▶ [Task item]
For each line of the listing below that contains the string "clause", copy the line.

▶ [Entries provided]
::::::

import Literature.AnabelianGeometry.EtaleTheta.FrobenioidCyclotomicRigidityProjGalois
import Literature.AnabelianGeometry.EtaleTheta.Thm56SubdagStatements
import HarnessLib

/-!
# [EtTh] Prop. 5.5 / Thm. 5.6 (i) sub-DAG: the `P`-typed input predicates ON THE v2 SUBQUOTIENT RECORD `ThetaSubquotientProjGalois`
# (surjective at Galois objects only) — additive twins of abc-iut-L2-t4 / w5-d020's `Thm56SubdagStatements`, zero edit to the originals

Mochizuki, *The étale theta function and its Frobenioid-theoretic manifestations*, Publ. RIMS **45** (2009), Prop. 5.5 p. 327 (PDF p. 101),
Thm. 5.6 pp. 328–329 (PDF pp. 102–103) [cite: MochizukiEtTh2009, Prop 5.5 p.327 (PDF p.101)] [cite: MochizukiEtTh2009, Thm 5.6 p.328 (PDF p.102)].

abc-iut cell, layer L2, seat abc-iut-w6-d079 (gen 6), row «PROJ-SURJ-PLAN-A» sequel «(w1f)» (GAP-LEDGER G-w4d042g3-1 plan (a) carried into the
Prop. 5.5 / Thm. 5.6 (i) assembly).  abc-iut-L2-t4 / w5-d020's sub-DAG statements file `Thm56SubdagStatements.lean` types five INPUT PREDICATES of the
Prop. 5.5 / Thm. 5.6 (i) assembly over the binder `(P : ThetaSubquotientProj 𝔉)` — abc-iut-L2-t4's v1 subquotient record, which asks surjectivity at
EVERY base object and is EMPTY at abc-iut-L2-t9's carrier over the root model (p476337) — although each predicate reads `P` only through
`P.pre` / `P.proj` at `Base(B_N)`.  THIS FILE (class (b): definitions = the five twins; nothing landed is edited or restated) types the same predicates
over abc-iut-w6-d079's v2 record `ThetaSubquotientProjGalois 𝔉 Gal` (p481123; INHABITED at every `ofSetting` carrier, p481568):
`EtaTautologicalGal`, `UnitsCentralUnderLDeltaGal`, `CyclotomeCentralUnderLDeltaGal`, `DeltaTransportCompatGal`, `LDeltaCoveredGal` (formulas
VERBATIM), with the three companion lemmas re-run verbatim (`cyclotomeCentral_of_unitsCentral_gal`, `sgpCup_comm_units_of_gal`,
`isKummerDetermined_of_thetaPair_gal` — the latter concluding the v2 Prop. 5.5 clause `ThetaSubquotientProjGalois.IsKummerDetermined`), and the
`Iff.rfl` bridges `…Gal_toGalois_iff` showing that on a forgotten v1 record (`ThetaSubquotientProj.toGalois`) each twin IS the original; and the v2
form of abc-iut-L2-t4's Prop. 5.5 statement itself, `ThetaSubquotientProjGalois.CyclotomicRigidity` (existence ∧ uniqueness), with its bridge.  The sub-DAG
PROOFS on the v2 record (`cyclotomicRigidity_of_sub`, `transportAtBN_of`, `cyclotomicRigidityPreserved_of_sub`) are the proof-only sequel
`Discharge/Sec5Thm56SubdagProofsGalois.lean`.

HONEST FRAMING: a typing repair of the cell's OWN records (weaker quantifier on `P`, as print uses it); predicates only, nothing asserted; nothing of
[EtTh] (refereed) is claimed; no side is taken on [IUTchIII] Cor. 3.12; typed ≠ proved.
-/

namespace Literature.AnabelianGeometry.EtaleTheta

open CategoryTheory
open FrobenioidCyclotomicRigidity

universe w v v' u u'

namespace FrobenioidCyclotomicRigidity

namespace ThetaSubquotientProjGalois

variable {C : Type u} [Category.{v} C] {D : Type u'} [Category.{v'} D] {𝔉 : ThetaFrobenioid.{w} C D} {Gal : D → Prop}

/-- **[EtTh] Proposition 5.5 (Frobenioid-theoretic Cyclotomic Rigidity) on the v2 record** — abc-iut-L2-t4's `CyclotomicRigidity`
(l.145–148: existence ∧ uniqueness of a rigidity family that is Kummer-determined on `B_N` and functorial for linear morphisms) VERBATIM
with `P : ThetaSubquotientProjGalois 𝔉 Gal` and the v2 clause `IsKummerDetermined`. [cite: MochizukiEtTh2009, Prop 5.5 p.327 (PDF p.101)] -/
def CyclotomicRigidity (P : ThetaSubquotientProjGalois 𝔉 Gal) (hB : 𝔉.IsThetaSaturated 𝔉.BN) : Prop :=
  (∃ ρ : RigidityFamily 𝔉, P.IsKummerDetermined ρ hB ∧ IsFunctorialLinear 𝔉 ρ) ∧
    ∀ ρ ρ' : RigidityFamily 𝔉, P.IsKummerDetermined ρ hB → IsFunctorialLinear 𝔉 ρ →
      P.IsKummerDetermined ρ' hB → IsFunctorialLinear 𝔉 ρ' → ρ = ρ'

/-- On a forgotten v1 record the v2 Prop. 5.5 statement IS abc-iut-L2-t4's (`Iff.rfl`). [cite: MochizukiEtTh2009, Prop 5.5 p.327 (PDF p.101)] -/
theorem cyclotomicRigidity_toGalois_iff (Gal : D → Prop) (P : ThetaSubquotientProj 𝔉) (hB : 𝔉.IsThetaSaturated 𝔉.BN) :
    (P.toGalois Gal).CyclotomicRigidity hB ↔ FrobenioidCyclotomicRigidity.CyclotomicRigidity 𝔉 P hB :=
  Iff.rfl

end ThetaSubquotientProjGalois

end FrobenioidCyclotomicRigidity

namespace ThetaFrobenioid

namespace Thm56Sub

variable {C : Type u} [Category.{v} C] {D : Type u'} [Category.{v'} D] (𝔉 : ThetaFrobenioid.{w} C D) {Gal : D → Prop}

/-- (v2 twin on `ThetaSubquotientProjGalois 𝔉 Gal` of abc-iut-L2-t4/w5-d020's `EtaTautological`.) **EtTh:Prop5.5/P55-L02** (p.327 (PDF p.101) l.−3 – p.328 l.1: «it follows from the detailed description of
the "étale theta class" in Proposition 1.3 that the resulting Kummer class [cf. Proposition 5.2, (iii)]
determines an isomorphism `(l·Δ_Θ)_{S″} ⊗ ℤ/Nℤ ⥲ μ_N(S″)`»).  CONTENT of the appeal to Prop. 1.3 (= Prop. 1.5
(iii): `η̈^Θ` restricts on `Δ_Θ` to the identity class `log(Θ)`, abc-iut-L2-t1 `ThetaSetting.logTheta` /
`ThetaCohomology.Prop15iii`), read mod `N` on `H_{B_N}`: on the part `P.pre` of `H_{B_N}` lying over
`(l·Δ_Θ)_{B_N}` the cocycle `η` of Prop. 5.2 (iii) (MERGE-PLAN row 6 pin) IS the projection `h ↦ [proj h]`.
OPEN at the model (owner ∅; W3-L2-01 / row 6). [cite: MochizukiEtTh2009, Prop 5.5 proof p.327 (PDF p.101)] -/
def EtaTautologicalGal (P : ThetaSubquotientProjGalois 𝔉 Gal) (η : 𝔉.HB → 𝔉.lDeltaModN 𝔉.BN) : Prop :=
  ∀ (h : 𝔉.HB) (hh : (h : Aut (𝔉.base.obj 𝔉.BN)) ∈ P.pre (𝔉.base.obj 𝔉.BN)),
    η h = QuotientGroup.mk (P.proj _ ⟨h, hh⟩)

/-- (v2 twin of `UnitsCentralUnderLDelta`.) **EtTh:Thm5.6(i)/T56-L09b** (= **EtTh:Prop5.5/P55-L02b**) (p.329 (PDF p.103) l.19–21: «observing that the
Kummer class of the "constant function" `u` does not affect the restriction of the resulting Kummer classes to
`(l·Δ_Θ)_{S₂}`, `(l·Δ_Θ)_{T₂}`»): for `g ∈ Aut_D(B_N^bs)` in the part `P.pre` over `(l·Δ_Θ)_{B_N}` — the image
of the GEOMETRIC fundamental group (§1 p.238 (PDF p.12): `l·Δ_Θ ⊆ Δ^tp_X` and `Ker(Π^tp_X ↠ (Π^tp_X)^Θ) ⊆
Δ^tp_X`) — the lift `s^⊓-gp_N(g) ∈ Aut_C(B_N)` COMMUTES with the units `O^×(B_N)` (the constants of the tempered
Frobenioid, on which the geometric fundamental group acts trivially; cf. Lemma 5.8 p.331: the units on which
`Π^tp_Y` acts through `μ_N` are `(O_K^×)^{1/N}`, abc-iut-L2-t4 `ConstantsActByCyclotome`).  Equivalently (d4
`kummerCocycle_eq_one_iff`) the Kummer cocycle of every unit is trivial on that part.  OPEN at the model
(owner ∅; W3-L2-01).  [cite: MochizukiEtTh2009, Thm 5.6 proof p.329 (PDF p.103); §1 p.238 (PDF p.12)] -/
def UnitsCentralUnderLDeltaGal (P : ThetaSubquotientProjGalois 𝔉 Gal) : Prop :=
  ∀ g ∈ P.pre (𝔉.base.obj 𝔉.BN), ∀ u ∈ 𝔉.units 𝔉.BN, 𝔉.sgpCap g * u = u * 𝔉.sgpCap g

/-- (v2 twin of `CyclotomeCentralUnderLDelta`.) **P55-L02b, cyclotome form**: the lifts `s^⊓-gp_N(g)`, `g` over `(l·Δ_Θ)_{B_N}`, commute with `μ_N(B_N)`.
[cite: MochizukiEtTh2009, Prop 5.5 proof p.327 (PDF p.101)] -/
def CyclotomeCentralUnderLDeltaGal (P : ThetaSubquotientProjGalois 𝔉 Gal) : Prop :=
  ∀ g ∈ P.pre (𝔉.base.obj 𝔉.BN), ∀ u ∈ 𝔉.muTorsion 𝔉.BN 𝔉.N, 𝔉.sgpCap g * u = u * 𝔉.sgpCap g

/-- (v2 twin.) `μ_N(B_N) ⊆ O^×(B_N)`, so `UnitsCentralUnderLDeltaGal ⇒ CyclotomeCentralUnderLDeltaGal`.
[cite: MochizukiEtTh2009, Prop 5.5 proof p.327 (PDF p.101)] -/
theorem cyclotomeCentral_of_unitsCentral_gal {P : ThetaSubquotientProjGalois 𝔉 Gal} (h : UnitsCentralUnderLDeltaGal 𝔉 P) :
    CyclotomeCentralUnderLDeltaGal 𝔉 P :=
  fun g hg u hu => h g hg u (𝔉.muTorsion_le_units 𝔉.BN 𝔉.N hu)

/-- (v2 twin of `sgpCup_comm_units_of`.) The `s^⊔-gp_N`-lifts commute with the units as well, on the part over `(l·Δ_Θ)_{B_N}`: `s^⊔-gp_N(h) =
d(h)⁻¹ · s^⊓-gp_N(h)` with `d(h) := s^⊓-gp_N(h)·s^⊔-gp_N(h)⁻¹ ∈ μ_N(B_N) ⊆ O^×(B_N)` (Prop. 4.3 (iii), abc-iut-L2-t4's
`BiKummerDifferenceMem`) and `O^×(B_N)` is abelian ([FrdI] Rmk. 1.3.1).
[cite: MochizukiEtTh2009, Thm 5.6 proof p.329 (PDF p.103)] -/
theorem sgpCup_comm_units_of_gal {P : ThetaSubquotientProjGalois 𝔉 Gal} (hc : UnitsCentralUnderLDeltaGal 𝔉 P)
    (hdiff : 𝔉.BiKummerDifferenceMem) (h : 𝔉.HB)
    (hh : (h : Aut (𝔉.base.obj 𝔉.BN)) ∈ P.pre (𝔉.base.obj 𝔉.BN)) {u : Aut 𝔉.BN} (hu : u ∈ 𝔉.units 𝔉.BN) :
    𝔉.sgpCup h * u = u * 𝔉.sgpCup h := by
  have hd : 𝔉.sgpCap (h : Aut (𝔉.base.obj 𝔉.BN)) * (𝔉.sgpCup h)⁻¹ ∈ 𝔉.units 𝔉.BN :=
    𝔉.muTorsion_le_units 𝔉.BN 𝔉.N ((𝔉.biKummerDifferenceMem_iff.mp hdiff) h)
  set d := 𝔉.sgpCap (h : Aut (𝔉.base.obj 𝔉.BN)) * (𝔉.sgpCup h)⁻¹ with hd_def
  have hcup : 𝔉.sgpCup h = d⁻¹ * 𝔉.sgpCap (h : Aut (𝔉.base.obj 𝔉.BN)) := by
    rw [hd_def, mul_inv_rev, inv_inv, inv_mul_cancel_right]
  have hcomm : d⁻¹ * u = u * d⁻¹ :=
    setLike_mul_comm (s := 𝔉.units 𝔉.BN) ((𝔉.units 𝔉.BN).inv_mem hd) hu
  rw [hcup, mul_assoc, hc _ hh u hu, ← mul_assoc, hcomm, mul_assoc]

/-- (v2 twin of `isKummerDetermined_of_thetaPair`, concluding the v2 clause `ThetaSubquotientProjGalois.IsKummerDetermined`.)
**EtTh:Prop5.5/P55-L03 — Prop. 5.5, EXISTENCE at the codomain `B_N`, DERIVED** (p.327 l.−6 – p.328 l.1:
«… the resulting Kummer class … determines an isomorphism `(l·Δ_Θ)_{S″} ⊗ ℤ/Nℤ ⥲ μ_N(S″)`»): if the bi-Kummer
difference cocycle is `ν ∘ η` up to a `μ_N(B_N)`-coboundary (Prop. 5.2 (iii), abc-iut-L2-t4's
`ThetaPairKummerClass η ν`, print's orientation), `η` is tautological on the `Δ`-part (P55-L02) and that part
centralises `μ_N(B_N)` (P55-L02b), then EVERY candidate family `ρ` with `ρ_{B_N} = ν` is Kummer-determined on
`B_N` in the sense of abc-iut-L2-t4's `IsKummerDetermined` — i.e. the "second Kummer class" pins `ρ_{B_N}` to the
isomorphism `ν`.  [cite: MochizukiEtTh2009, Prop 5.5 p.327 (PDF p.101)] -/
theorem isKummerDetermined_of_thetaPair_gal (P : ThetaSubquotientProjGalois 𝔉 Gal) {η : 𝔉.HB → 𝔉.lDeltaModN 𝔉.BN}
    {ν : 𝔉.lDeltaModN 𝔉.BN ≃* 𝔉.muTorsion 𝔉.BN 𝔉.N}
    (hK : FrobenioidThetaBiKummer.ThetaPairKummerClass 𝔉 η ν) (hη : EtaTautologicalGal 𝔉 P η)
    (hc : CyclotomeCentralUnderLDeltaGal 𝔉 P) (ρ : RigidityFamily 𝔉) (hB : 𝔉.IsThetaSaturated 𝔉.BN)
    (hρB : ∀ x, ρ 𝔉.BN hB x = ν x) : P.IsKummerDetermined ρ hB := by
  intro h hh
  obtain ⟨u, hu, hall⟩ := hK
  have hcomm : 𝔉.sgpCap (h : Aut (𝔉.base.obj 𝔉.BN)) * u = u * 𝔉.sgpCap (h : Aut (𝔉.base.obj 𝔉.BN)) :=
    hc _ hh u hu
  have hcob : 𝔉.sgpCap (h : Aut (𝔉.base.obj 𝔉.BN)) * u * (𝔉.sgpCap (h : Aut (𝔉.base.obj 𝔉.BN)))⁻¹ * u⁻¹
      = 1 := by
    rw [hcomm, mul_inv_cancel_right, mul_inv_cancel]
  rw [hρB, hall h, hcob, one_mul, hη h hh]

/-- (v2 twin of `DeltaTransportCompat`.) **EtTh:Thm5.6(i)/T56-L09c** (p.329 (PDF p.103) l.1 «it follows from Propositions 2.4, 2.6 that `Ψ` preserves
"`(l·Δ_Θ)_{(−)}`"», with l.17–21): at `B_N`, the abstract transport `aΨ` of `(l·Δ_Θ) ⊗ ℤ/Nℤ` induced by `Ψ`
(abc-iut-L2-d4's PARAMETER of `Discharge/Sec5Thm56`), read back on `B_N` through `β : Ψ(B_N) ⥲ B_N`, is INDUCED BY
THE BASE TRANSPORT `θ` of `Aut_D(B_N^bs)` (the `θ` of abc-iut-L2-t4's `StrvTransport Ψ α e θ`, Thm. 4.4 (iv),
normalised so that `Ψ(s^⊓_N)` transports to `e ≫ s^⊓_N` on the nose): `θ` preserves the part `P.pre` over
`(l·Δ_Θ)_{B_N}` and `Δ-push(β)(aΨ_{B_N}[proj g]) = [proj (θ g)]`.  Both sides come from the one outer automorphism
of `Π^tp_X` induced by `Ψ^bs` ([SemiAnbd] Prop. 3.2, T56-L02).  OPEN at the model (owner ∅; abc-iut-L2-t9
`thetaSubquotientStub` / `galoisSurj` naturality, W3-L2-01).  [cite: MochizukiEtTh2009, Thm 5.6 proof p.329 (PDF p.103)] -/
def DeltaTransportCompatGal (Ψ : C ≌ C) (β : Ψ.functor.obj 𝔉.BN ≅ 𝔉.BN)
    (aΨ : ∀ S : C, 𝔉.lDeltaModN S ≃* 𝔉.lDeltaModN (Ψ.functor.obj S))
    (θ : Aut (𝔉.base.obj 𝔉.BN) ≃* Aut (𝔉.base.obj 𝔉.BN)) (P : ThetaSubquotientProjGalois 𝔉 Gal) : Prop :=
  ∀ (g : Aut (𝔉.base.obj 𝔉.BN)) (hg : g ∈ P.pre (𝔉.base.obj 𝔉.BN)),
    ∃ hθg : θ g ∈ P.pre (𝔉.base.obj 𝔉.BN),
      𝔉.lDeltaModNMap β.hom (aΨ 𝔉.BN (QuotientGroup.mk (P.proj _ ⟨g, hg⟩))) =
        QuotientGroup.mk (P.proj _ ⟨θ g, hθg⟩)

/-- (v2 twin of `LDeltaCovered`.) **Coverage** (abc-iut-L2-t11's hypothesis `hcov` of `Discharge/Sec5RigidityGlue`, recorded here by name for
the assembly rows P55-A / T56-L09): the part of `H_{B_N}` over `(l·Δ_Θ)_{B_N}` maps ONTO `(l·Δ_Θ)_{B_N} ⊗ ℤ/Nℤ`
(§1 p.238 (PDF p.12): `Δ_Θ` is a quotient of `Π^tp_Ÿ`).  [cite: MochizukiEtTh2009, §1 p.238 (PDF p.12)] -/
def LDeltaCoveredGal (P : ThetaSubquotientProjGalois 𝔉 Gal) : Prop :=
  ∀ x : 𝔉.lDeltaModN 𝔉.BN, ∃ (h : 𝔉.HB) (hh : (h : Aut (𝔉.base.obj 𝔉.BN)) ∈ P.pre (𝔉.base.obj 𝔉.BN)),
    (QuotientGroup.mk (P.proj _ ⟨h, hh⟩) : 𝔉.lDeltaModN 𝔉.BN) = x


/-! ### The v2 predicates on a forgotten v1 record ARE the v1 predicates (`Iff.rfl`): re-keying is a binder-type change -/

/-- `EtaTautologicalGal` on `P.toGalois` is `EtaTautological`. [cite: MochizukiEtTh2009, Prop 5.5 proof p.327 (PDF p.101)] -/
theorem etaTautologicalGal_toGalois_iff (Gal : D → Prop) (P : ThetaSubquotientProj 𝔉)
    (η : 𝔉.HB → 𝔉.lDeltaModN 𝔉.BN) :
    EtaTautologicalGal 𝔉 (P.toGalois Gal) η ↔ EtaTautological 𝔉 P η := Iff.rfl

/-- `UnitsCentralUnderLDeltaGal` on `P.toGalois` is `UnitsCentralUnderLDelta`. [cite: MochizukiEtTh2009, Thm 5.6 proof p.329 (PDF p.103)] -/
theorem unitsCentralUnderLDeltaGal_toGalois_iff (Gal : D → Prop) (P : ThetaSubquotientProj 𝔉) :
    UnitsCentralUnderLDeltaGal 𝔉 (P.toGalois Gal) ↔ UnitsCentralUnderLDelta 𝔉 P := Iff.rfl

/-- `CyclotomeCentralUnderLDeltaGal` on `P.toGalois` is `CyclotomeCentralUnderLDelta`. [cite: MochizukiEtTh2009, Prop 5.5 proof p.327 (PDF p.101)] -/
theorem cyclotomeCentralUnderLDeltaGal_toGalois_iff (Gal : D → Prop) (P : ThetaSubquotientProj 𝔉) :
    CyclotomeCentralUnderLDeltaGal 𝔉 (P.toGalois Gal) ↔ CyclotomeCentralUnderLDelta 𝔉 P := Iff.rfl

/-- `DeltaTransportCompatGal` on `P.toGalois` is `DeltaTransportCompat`. [cite: MochizukiEtTh2009, Thm 5.6 proof p.329 (PDF p.103)] -/
theorem deltaTransportCompatGal_toGalois_iff (Gal : D → Prop) (Ψ : C ≌ C) (β : Ψ.functor.obj 𝔉.BN ≅ 𝔉.BN)
    (aΨ : ∀ S : C, 𝔉.lDeltaModN S ≃* 𝔉.lDeltaModN (Ψ.functor.obj S))
    (θ : Aut (𝔉.base.obj 𝔉.BN) ≃* Aut (𝔉.base.obj 𝔉.BN)) (P : ThetaSubquotientProj 𝔉) :
    DeltaTransportCompatGal 𝔉 Ψ β aΨ θ (P.toGalois Gal) ↔ DeltaTransportCompat 𝔉 Ψ β aΨ θ P := Iff.rfl

/-- `LDeltaCoveredGal` on `P.toGalois` is `LDeltaCovered`. [cite: MochizukiEtTh2009, §1 p.238 (PDF p.12)] -/
theorem lDeltaCoveredGal_toGalois_iff (Gal : D → Prop) (P : ThetaSubquotientProj 𝔉) :
    LDeltaCoveredGal 𝔉 (P.toGalois Gal) ↔ LDeltaCovered 𝔉 P := Iff.rfl

end Thm56Sub

end ThetaFrobenioid

end Literature.AnabelianGeometry.EtaleTheta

::::::

▶ [Final answer]
`isKummerDetermined_of_thetaPair_gal` — the latter concluding the v2 Prop. 5.5 clause `ThetaSubquotientProjGalois.IsKummerDetermined`), and the
with `P : ThetaSubquotientProjGalois 𝔉 Gal` and the v2 clause `IsKummerDetermined`. [cite: MochizukiEtTh2009, Prop 5.5 p.327 (PDF p.101)] -/
/-- (v2 twin of `isKummerDetermined_of_thetaPair`, concluding the v2 clause `ThetaSubquotientProjGalois.IsKummerDetermined`.)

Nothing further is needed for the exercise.